White House: Dismiss John Yoo Lawsuit
The Obama administration is fighting to dismiss Jose Padilla’s lawsuit against John Yoo, citing executive privilege.
The Obama administration has asked an appeals court to dismiss a lawsuit accusing former Bush administration attorney John Yoo of authorizing the torture of a terrorism suspect, saying federal law does not allow damage claims against lawyers who advise the president on national security issues.
Such lawsuits ask courts to second-guess presidential decisions and pose “the risk of deterring full and frank advice regarding the military’s detention and treatment of those determined to be enemies during an armed conflict,” Justice Department lawyers said Thursday in arguments to the Ninth U.S. Circuit Court of Appeals in San Francisco.
Other sanctions are available for government lawyers who commit misconduct, the department said. It noted that its Office of Professional Responsibility has been investigating Yoo’s advice to former President George W. Bush since 2004 and has the power to recommend professional discipline or even criminal prosecution.
The office has not made its conclusions public. However, The [San Francisco] Chronicle and other media reported in May that the office will recommend that Yoo be referred to the bar association for possible discipline, but that he not be prosecuted.
What more could you ask for, really?
This isn’t the least bit surprising, of course. Indeed, it would be shocking if the administration sided against its own power and interests in a case.

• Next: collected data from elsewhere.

/-- **The Frobenius–Young degree formula** (FRT 1954, (2.2), quoted there from Frobenius and
Young; Fulton, *Young Tableaux*, §4.3 Ex. 9–10), for the number of standard Young
tableaux of an arbitrary Young diagram `Y` with `m` cells and all rows `< N`, in terms of the
`β`-numbers `β_i = λ_i + (N - 1 - i)`:
`#SYT(Y) · ∏_{i < N} β_i! = m! · ∏_{i < s < N} (β_i - β_s)` (an identity in `ℚ`).
Proof: induction on `m` via the branching rule over corners and the identity
`sum_mul_prod_sub_sub_one_div_sub_eq`. [cite: FrameRobinsonThrallCJM1954, (2.2)] -/
theorem card_stdFilling_mul_prod_factorial (N : ℕ) :
    ∀ (m : ℕ) (Y : YoungDiagram), Y.cells.card = m → (∀ c ∈ Y.cells, c.1 < N) →
      (Nat.card (StdFilling m Y) : ℚ) *
          ∏ i ∈ Finset.range N, ((Y.rowLen i + (N - 1 - i)).factorial : ℚ) =
        (m.factorial : ℚ) * ∏ i ∈ Finset.range N, ∏ s ∈ Finset.Ioo i N,
          (((Y.rowLen i + (N - 1 - i) : ℕ) : ℚ) -
            ((Y.rowLen s + (N - 1 - s) : ℕ) : ℚ)) := by
  intro m
  induction m with
  | zero =>
    intro Y hY hN
    have hB := prod_hookLength_mul_prod_prod_sub hN
    rw [Finset.card_eq_zero.1 hY, Finset.prod_empty, one_mul] at hB
    rw [StdFilling.card_zero, Nat.cast_one, one_mul, Nat.factorial_zero, Nat.cast_one, one_mul,
      ← cast_prod_prod_rowLen_add_sub, hB, Nat.cast_prod]
  | succ m ih =>
    intro Y hY hN
    set x : ℕ → ℚ := fun i => ((Y.rowLen i + (N - 1 - i) : ℕ) : ℚ) with hx
    have hxinj : Set.InjOn x (Finset.range N) := injOn_cast_rowLen_add Y N
    have hrowN : Y.rowLen N = 0 := YoungDiagram.rowLen_eq_zero_of_forall_lt hN
    rw [card_stdFilling_succ_eq_sum_corners hY hN, Nat.cast_sum, Finset.sum_mul]
    -- the corner terms, by the induction hypothesis
    have hterm : ∀ r ∈ (Finset.range N).filter (fun r => Y.rowLen (r + 1) < Y.rowLen r),
        (Nat.card (StdFilling m (Y.removeAbove (r, Y.rowLen r - 1))) : ℚ) *
            ∏ i ∈ Finset.range N, ((Y.rowLen i + (N - 1 - i)).factorial : ℚ) =
          (m.factorial : ℚ) *
            (x r * ∏ l ∈ (Finset.range N).erase r, (x r - x l - 1) / (x r - x l)) *
              ∏ i ∈ Finset.range N, ∏ s ∈ Finset.Ioo i N, (x i - x s) := by
      intro r hr
      obtain ⟨hrN, hcorner⟩ := Finset.mem_filter.1 hr
      rw [Finset.mem_range] at hrN
      set Y' := Y.removeAbove (r, Y.rowLen r - 1) with hY'
      have hY'card : Y'.cells.card = m := by
        rw [hY', YoungDiagram.card_removeAbove_corner hcorner, hY, Nat.add_sub_cancel]
      have hN' : ∀ c ∈ Y'.cells, c.1 < N := fun c hc =>
        hN c ((YoungDiagram.mem_cells _).2
          (YoungDiagram.mem_of_mem_removeAbove ((YoungDiagram.mem_cells _).1 hc)))
      have hrow_self : Y'.rowLen r = Y.rowLen r - 1 :=
        YoungDiagram.rowLen_removeAbove_corner_self hcorner
      have hrow_ne : ∀ i, i ≠ r → Y'.rowLen i = Y.rowLen i := fun i hi =>
        YoungDiagram.rowLen_removeAbove_corner_of_ne hcorner hi
      have hx' : (fun i => ((Y'.rowLen i + (N - 1 - i) : ℕ) : ℚ)) =
          Function.update x r (x r - 1) := by
        funext i
        by_cases hi : i = r
        · subst hi
          rw [Function.update_self, hrow_self, hx]
          have h1 : Y.rowLen i - 1 + (N - 1 - i) = (Y.rowLen i + (N - 1 - i)) - 1 := by omega
          rw [h1, Nat.cast_sub (by omega), Nat.cast_one]
        · rw [Function.update_of_ne hi, hrow_ne i hi]
      have ih' := ih Y' hY'card hN'
      have hfac : ∏ i ∈ Finset.range N, ((Y.rowLen i + (N - 1 - i)).factorial : ℚ) =
          x r * ∏ i ∈ Finset.range N, ((Y'.rowLen i + (N - 1 - i)).factorial : ℚ) := by
        rw [← Finset.mul_prod_erase _ _ (Finset.mem_range.2 hrN),
          ← Finset.mul_prod_erase (Finset.range N) _ (Finset.mem_range.2 hrN), ← mul_assoc]
        congr 1
        · have h1 : Y.rowLen r + (N - 1 - r) = (Y.rowLen r - 1 + (N - 1 - r)) + 1 := by omega
          simp only [hrow_self, hx, h1, Nat.factorial_succ]
          push_cast
          ring
        · exact Finset.prod_congr rfl fun i hi => by rw [hrow_ne i (Finset.ne_of_mem_erase hi)]
      have hΦ' : ∏ i ∈ Finset.range N, ∏ s ∈ Finset.Ioo i N,
          (((Y'.rowLen i + (N - 1 - i) : ℕ) : ℚ) - ((Y'.rowLen s + (N - 1 - s) : ℕ) : ℚ)) =
          (∏ l ∈ (Finset.range N).erase r, (x r - x l - 1) / (x r - x l)) *
            ∏ i ∈ Finset.range N, ∏ s ∈ Finset.Ioo i N, (x i - x s) := by
        have key := prod_prod_update_sub_one_eq x hrN hxinj
        rw [← hx'] at key
        exact key
      calc (Nat.card (StdFilling m Y') : ℚ) *
            ∏ i ∈ Finset.range N, ((Y.rowLen i + (N - 1 - i)).factorial : ℚ)
          = x r * ((Nat.card (StdFilling m Y') : ℚ) *
              ∏ i ∈ Finset.range N, ((Y'.rowLen i + (N - 1 - i)).factorial : ℚ)) := by
            rw [hfac]; ring
        _ = x r * ((m.factorial : ℚ) *
              ((∏ l ∈ (Finset.range N).erase r, (x r - x l - 1) / (x r - x l)) *
                ∏ i ∈ Finset.range N, ∏ s ∈ Finset.Ioo i N, (x i - x s))) := by
            rw [ih', hΦ']
        _ = _ := by ring
    rw [Finset.sum_congr rfl hterm, ← Finset.sum_mul, ← Finset.mul_sum]
    -- non-corner rows contribute vanishing terms
    have hext : ∑ r ∈ (Finset.range N).filter (fun r => Y.rowLen (r + 1) < Y.rowLen r),
        x r * ∏ l ∈ (Finset.range N).erase r, (x r - x l - 1) / (x r - x l) =
        ∑ r ∈ Finset.range N,
          x r * ∏ l ∈ (Finset.range N).erase r, (x r - x l - 1) / (x r - x l) := by
      apply Finset.sum_subset (Finset.filter_subset _ _)
      intro r hr hnot
      rw [Finset.mem_range] at hr
      have hle : Y.rowLen r ≤ Y.rowLen (r + 1) := by
        by_contra h
        exact hnot (Finset.mem_filter.2 ⟨Finset.mem_range.2 hr, not_le.1 h⟩)
      have heq : Y.rowLen r = Y.rowLen (r + 1) :=
        le_antisymm hle (Y.rowLen_anti r (r + 1) (Nat.le_succ r))
      by_cases hr1 : r + 1 < N
      · have hmem : r + 1 ∈ (Finset.range N).erase r :=
          Finset.mem_erase.2 ⟨by omega, Finset.mem_range.2 hr1⟩
        rw [Finset.prod_eq_zero hmem, mul_zero]
        have h1 : Y.rowLen r + (N - 1 - r) = (Y.rowLen (r + 1) + (N - 1 - (r + 1))) + 1 := by
          omega
        simp only [hx, h1]
        push_cast
        ring
      · have hrN : r + 1 = N := by omega
        have h0 : Y.rowLen r + (N - 1 - r) = 0 := by
          rw [heq, hrN, hrowN]
          omega
        simp only [hx, h0, Nat.cast_zero, zero_mul]
    rw [hext, sum_mul_prod_sub_sub_one_div_sub_eq _ x hxinj, Finset.card_range]
    -- `∑ β_r = |Y| + (N choose 2)`
    have hsumx :
        ∑ r ∈ Finset.range N, x r = (Y.cells.card : ℚ) + ((N.choose 2 : ℕ) : ℚ) := by
      rw [card_cells_eq_sum_range_rowLen hN, hx]
      push_cast
      rw [Finset.sum_add_distrib]
      congr 1
      rw [Finset.sum_range_reflect (fun r => ((r : ℕ) : ℚ)) N, ← Nat.cast_sum,
        Finset.sum_range_id, Nat.choose_two_right]
    rw [hsumx, hY, Nat.factorial_succ]
    simp only [hx]
    push_cast
    ring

Beyond the rational cited by DOJ, I’m actually persuaded by Yoo attorney Miguel Estrada’s argument that it threatens to “open the floodgates to politically motivated lawsuits” against government officials. To the extent that Padilla has grounds to recover damages caused by Yoo’s advice being carried out, it’s the United States Government that’s liable, not an individual employee. Even if Yoo’s strained legal analysis crossed the line into malfeasance, the advice was given to higher ups in the government and either relied upon or not. It’s therefore an institutional failure.
If I’m reading this correctly, these are the same rationales used by the DOJ when they tried to dismiss the case last summer, but then DOJ was representing Yoo. DOJ has withdrawn (but is still footing Yoo’s bill) and now has filed a motion on behalf of the Executive branch. The words are different (Yoo sought qualified immunity and invoked judicial abstention; Obama is citing executive privilege) and perhaps the result will be too.
Are you really arguing that government officials who violate the rights of citizens in the performance of their job should be immune from suit because they have a boss who could say no? Let’s be clear – Yoo advocated torture in his official capacity. Yoo was not in a position to personally carry out the acts, but this is as close as he could have gotten without getting a different job. Leaving aside the legal distinctions involved in absolute immunity and the exceptions thereto, if this isn’t a clear-cut case in which there should be an exception (and an official should be personally liable), I cannot think of one.
Immune from private lawsuit, yes. Padilla should be allow to sue DOJ in this case, not Yoo.
Having now sped-read the DOJ filing, I now see that the argument is more about Congressional supremacy and an objection to the courts creating a remedy without Congressional authorization:
The allegations against Yoo are that he was one of those forming the policies used upon Padilla, and that he deliberately wrote “legal cover” memos to shield what was patently illegal conduct.
That seems eligible for Bivens relief.
The “flood of lawsuits” issue is a canard. One, the courts have no trouble dismissing merely political suits. (Compare the “birther” suits.) Two, the argument proves too much. Bivens is good law and allows the feds to be sued for constitutional violations. Has there been a “flood” of baseless suits since 1971? Are the courts impaired in their business?
The potential for personal liability is *supposed* to have a “chilling effect.” It’s supposed to make people think twice about breaking the law.
anderson, the Obama DOJ’s answer is that courts are expressly reluctant to expand Bivens suits to new areas, and should be doubly reluctant to imply a cause of action in matters that touch on war and national security.
This is partly because Padilla is seeking to litigate the nature the rights of non-citizen enemy combatants in a lawsuit in which the government is not a party. My personal read of footnote one of the amicus brief is that if the DOJ were required to take a position, they would view the constitutional rights of citizen/enemy combatants as “not clearly established.”
anderson, the Obama DOJ’s answer is that courts are expressly reluctant to expand Bivens suits to new areas, and should be doubly reluctant to imply a cause of action in matters that touch on war and national security.
The best response to those claims is the district court’s opinion denying (in large part) the motion to dismiss. Short version: there is no “expansion” of Bivens, and national security is not a license to violate the Constitution with impunity.
james-How then do we hold officials like Yoo accountable? What remedy do we have both as a country and as an injured individual? I find myself more concerned about OLC lawyers with free license than I do about a few more lawsuits. One can get people killed and lose lots of money, the other only loses money.
Steve
steve, what about the problem of defensive practice of law? Google the Gorelick Wall.
Seriously though, the Obama DOJ points out a few alternate remedies, such as criminal prosecution and professional sanctions. They also argue that habeas relief is available to question the fact and nature of their detention.